2. The method as claimed in claim 1, wherein the standard answer data for the open math problem is obtained by: and acquiring a plurality of standard answer data of different problem solving strategies.

3. The multiple data source driven open math job batching method as claimed in claim 2, further comprising the steps of: the step S4 is repeatedly executed, the correction results calculated according to each standard answer data are respectively output, and the correction result with the highest score is selected as the final correction result.

4. The multiple data source driven open math job approval method of claim 1, wherein the standard answer data is input manual answer data or answer data obtained by a machine answer technique.
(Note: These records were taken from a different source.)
import Mathlib
import Summits.ValiantsHypothesis.ValiantsHypothesis.Theses.BarrierLever
import Summits.ValiantsHypothesis.ValiantsHypothesis.Theorems.BarrierLeverDefinableEquationsRungOneEquation
import Summits.ValiantsHypothesis.ValiantsHypothesis.Theorems.BarrierLeverDefinableEquationsLinearSizeDegree
import HarnessLib

/-!
# The first rung of `BarrierLever.DefinableEquations`: circuits of size ≤ n (b ≤ 1)

Route `BarrierLever`, crux `DefinableEquations` (stmt-ValiantsHypothesis-8745), line `registered`,
lead c3 — registered sub-goal `definableEquations_rungOne`.

The crux asks for ONE level `a` such that for EVERY size exponent `b`, eventually in `n`, a nonzero
level-`a` boolean sum in the `N = C(2n,n)` coefficient variables vanishes at `coeff(f)` for every
`f ∈ SmallCircuits ℂ n b` (degree `≤ n`, fan-in-two size `≤ n^b`).  This file settles its first
rung: for every `b ≤ 1` (circuits of size `≤ n`) the inner statement holds with `(q, a) = (0, 1)`
from `n₀ = 3` on, composing
* the structure theorem `exists_degreeOf_le_two_of_complexity_le` (file `…LinearSizeDegree`): a
  polynomial of complexity `≤ n` in `n ≥ 1` variables has a variable of individual degree `≤ 2`
  (slot counting on the useful sub-DAG of an economical circuit: read-once plus one defect), and
* the equation `rungOne_of_exists_degreeOf_le_two` (file `…RungOneEquation`): hence the monomial
  `E_n = ∏_j c_{x_j^3}` (size `≤ n ≤ N`, degree `n ≤ N`, `q = 0`) is a nonzero boolean sum
  vanishing on `coeff(SmallCircuits ℂ n b)`, `b ≤ 1`.
Corollaries: the `b ≤ 1` instances of the support item `SingleSizeEquations` and the `b ≤ 1`
truncation of `DefinableEquations` itself (one level `a = 1` serving both `b = 0` and `b = 1`).
The rung dies at `b = 2`, where `(x_1 + ⋯ + x_n)^3` (size `n + 1 ≤ n^2`) has every individual
degree `3`; the crux's open content (`stub_polyShortTableauEquation`, Chatterjee–Tengse 2023 §1.3
open direction 2) begins there.
-/

set_option linter.dupNamespace false

noncomputable section

namespace Summit.ValiantsHypothesis.ValiantsHypothesis.Theorems.BarrierLeverDefinableEquations

open Literature.Computability.AlgebraicComplexity Literature.Barriers.ValiantsHypothesis MvPolynomial
open Summit.ValiantsHypothesis.ValiantsHypothesis.Theses.BarrierLever

/-- **Registered sub-goal `definableEquations_rungOne`** (crux stmt-ValiantsHypothesis-8745, line
`registered`, lead c3): the FIRST RUNG of `BarrierLever.DefinableEquations` — for every `b ≤ 1`,
eventually in `n`, a nonzero level-one boolean sum (`q ≤ N`, `L(H), deg H ≤ N`, `N = C(2n,n)`)
in the coefficient variables vanishes at `coeff(f)` for every `f ∈ SmallCircuits ℂ n b`.
[folklore] -/
theorem definableEquations_rungOne :
    ∃ n₀ : ℕ, ∀ n ≥ n₀, ∀ b ≤ 1, ∃ q : ℕ, q ≤ (Nat.choose (2 * n) n) ^ 1 ∧
      ∃ H : MvPolynomial (↥(Literature.Barriers.ValiantsHypothesis.degLEMonomials n) ⊕ Fin q) ℂ,
        Literature.Computability.AlgebraicComplexity.complexity H ≤ (Nat.choose (2 * n) n) ^ 1 ∧
          H.totalDegree ≤ (Nat.choose (2 * n) n) ^ 1 ∧
            Literature.Computability.AlgebraicComplexity.boolSum H ≠ 0 ∧
              ∀ f ∈ Literature.Barriers.ValiantsHypothesis.SmallCircuits ℂ n b, MvPolynomial.eval
                (Literature.Barriers.ValiantsHypothesis.coeffVector
                  (Literature.Barriers.ValiantsHypothesis.degLEMonomials n) f)
                (Literature.Computability.AlgebraicComplexity.boolSum H) = 0 :=
  rungOne_of_exists_degreeOf_le_two exists_degreeOf_le_two_of_complexity_le

/-- **`SingleSizeEquations` holds at every `b ≤ 1`** (level `a = 1`): the `b ≤ 1` instances of the
route's support item `BarrierLever.SingleSizeEquations`, unconditionally. [folklore] -/
theorem singleSizeEquations_of_le_one :
    ∀ b ≤ 1, ∃ a n₀ : ℕ, ∀ n ≥ n₀, ∃ q : ℕ, q ≤ (Nat.choose (2 * n) n) ^ a ∧
      ∃ H : MvPolynomial (↥(degLEMonomials n) ⊕ Fin q) ℂ,
        complexity H ≤ (Nat.choose (2 * n) n) ^ a ∧ H.totalDegree ≤ (Nat.choose (2 * n) n) ^ a ∧
          boolSum H ≠ 0 ∧
            ∀ f ∈ SmallCircuits ℂ n b, eval (coeffVector (degLEMonomials n) f) (boolSum H) = 0 := by
  obtain ⟨n₀, hn₀⟩ := definableEquations_rungOne
  intro b hb
  exact ⟨1, n₀, fun n hn => hn₀ n hn b hb⟩

/-- **The `b ≤ 1` truncation of the crux**: ONE level (`a = 1`) serves both size exponents
`b = 0` and `b = 1` — `DefinableEquations` with `∀ b` replaced by `∀ b ≤ 1`. [folklore] -/
theorem definableEquations_truncated_le_one :
    ∃ a : ℕ, ∀ b ≤ 1, ∃ n₀ : ℕ, ∀ n ≥ n₀, ∃ q : ℕ, q ≤ (Nat.choose (2 * n) n) ^ a ∧
      ∃ H : MvPolynomial (↥(degLEMonomials n) ⊕ Fin q) ℂ,
        complexity H ≤ (Nat.choose (2 * n) n) ^ a ∧ H.totalDegree ≤ (Nat.choose (2 * n) n) ^ a ∧
          boolSum H ≠ 0 ∧
            ∀ f ∈ SmallCircuits ℂ n b, eval (coeffVector (degLEMonomials n) f) (boolSum H) = 0 := by
  obtain ⟨n₀, hn₀⟩ := definableEquations_rungOne
  exact ⟨1, fun b hb => ⟨n₀, fun n hn => hn₀ n hn b hb⟩⟩

/-- **Reduction of the crux to `b ≥ 2`**: `DefinableEquations` follows from its restriction to
size exponents `b ≥ 2` at any level `a ≥ 1` (the rung supplies `b ≤ 1` at level `1 ≤ a`, and
levels are monotone since `N ≥ 1`). [folklore] -/
theorem definableEquations_of_ge_two
    (h : ∃ a : ℕ, 1 ≤ a ∧ ∀ b : ℕ, 2 ≤ b → ∃ n₀ : ℕ, ∀ n ≥ n₀, ∃ q : ℕ,
      q ≤ (Nat.choose (2 * n) n) ^ a ∧ ∃ H : MvPolynomial (↥(degLEMonomials n) ⊕ Fin q) ℂ,
        complexity H ≤ (Nat.choose (2 * n) n) ^ a ∧ H.totalDegree ≤ (Nat.choose (2 * n) n) ^ a ∧
          boolSum H ≠ 0 ∧
            ∀ f ∈ SmallCircuits ℂ n b, eval (coeffVector (degLEMonomials n) f) (boolSum H) = 0) :
    DefinableEquations := by
  obtain ⟨a, ha, hge⟩ := h
  obtain ⟨n₁, hn₁⟩ := definableEquations_rungOne
  refine ⟨a, fun b => ?_⟩
  by_cases hb : 2 ≤ b
  · exact hge b hb
  · refine ⟨n₁, fun n hn => ?_⟩
    obtain ⟨q, hq, H, hH, hdeg, hne, hvan⟩ := hn₁ n hn b (by omega)
    have hN : 0 < Nat.choose (2 * n) n := Nat.choose_pos (by omega)
    have hmono : (Nat.choose (2 * n) n) ^ 1 ≤ (Nat.choose (2 * n) n) ^ a :=
      Nat.pow_le_pow_right hN ha
    exact ⟨q, hq.trans hmono, H, hH.trans hmono, hdeg.trans hmono, hne, hvan⟩

/-- **A little beyond the rung**: against circuits of size `≤ n + t` with `2^(t+1) < n` (size up to
`n + log₂ n - 2`), the monomial `∏_j c_{x_j^n}` is still an equation — some variable has individual
degree `≤ 2^(t+1) < n`, so its pure power `x_j^n` has coefficient `0`. [folklore] -/
theorem exists_coeff_single_self_eq_zero_of_complexity_le_add {n t : ℕ} (ht : 2 ^ (t + 1) < n)
    (f : MvPolynomial (Fin n) ℂ) (hf : complexity f ≤ n + t) :
    ∃ j : Fin n, coeff (Finsupp.single j n) f = 0 := by
  obtain ⟨j, hj⟩ := exists_degreeOf_le_two_pow_of_complexity_le
    (le_of_lt (lt_of_le_of_lt Nat.one_le_two_pow ht)) t f hf
  refine ⟨j, ?_⟩
  by_contra hne
  have hmem : Finsupp.single j n ∈ f.support := by simpa [MvPolynomial.mem_support_iff] using hne
  have hle : (Finsupp.single j n) j ≤ f.degreeOf j :=
    (MvPolynomial.degreeOf_le_iff.1 le_rfl) _ hmem
  rw [Finsupp.single_eq_same] at hle
  omega

end Summit.ValiantsHypothesis.ValiantsHypothesis.Theorems.BarrierLeverDefinableEquations

end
5. The multiple data source driven open math job approval method of claim 4, wherein said obtaining using a machine solution technique comprises the steps of:

acquiring a mathematical relation group of equivalent representation titles by adopting a title understanding technology;

6. An open math job approval system driven by multiple data sources, comprising:

the input module is used for acquiring the job to be corrected;

the output module is used for outputting a batch modification result according to the similarity and the score of each knowledge point;

classifying the historical homework batch modification sample data according to knowledge points, determining the difficulty coefficient of each knowledge point according to the batch modification data of each knowledge point, specifically, marking the knowledge points on the historical homework batch modification sample data by adopting a manual or mode matching method, then counting student score data of the granularity of the knowledge points to determine the score of each knowledge point, wherein the difficulty coefficient of one knowledge point is equal to the ratio of the number of wrong answers to the total number of people, if all students grasp the knowledge point, the difficulty coefficient is 0, otherwise, if no student answers the knowledge point, the difficulty coefficient is 1;

recording the total score of the open type mathematical problem as M, recording the number of the knowledge points included in the open type mathematical problem as K, and then recording the score M of the kth knowledge point_kComprises the following steps:

the step S4 includes the steps of:

the similarity s_kThe calculation formula of (2) is as follows:

7. A computer device comprising a memory and a processor, the memory storing a computer program, characterized in that the processor, when executing the computer program, implements the steps of the method of any of claims 1 to 5.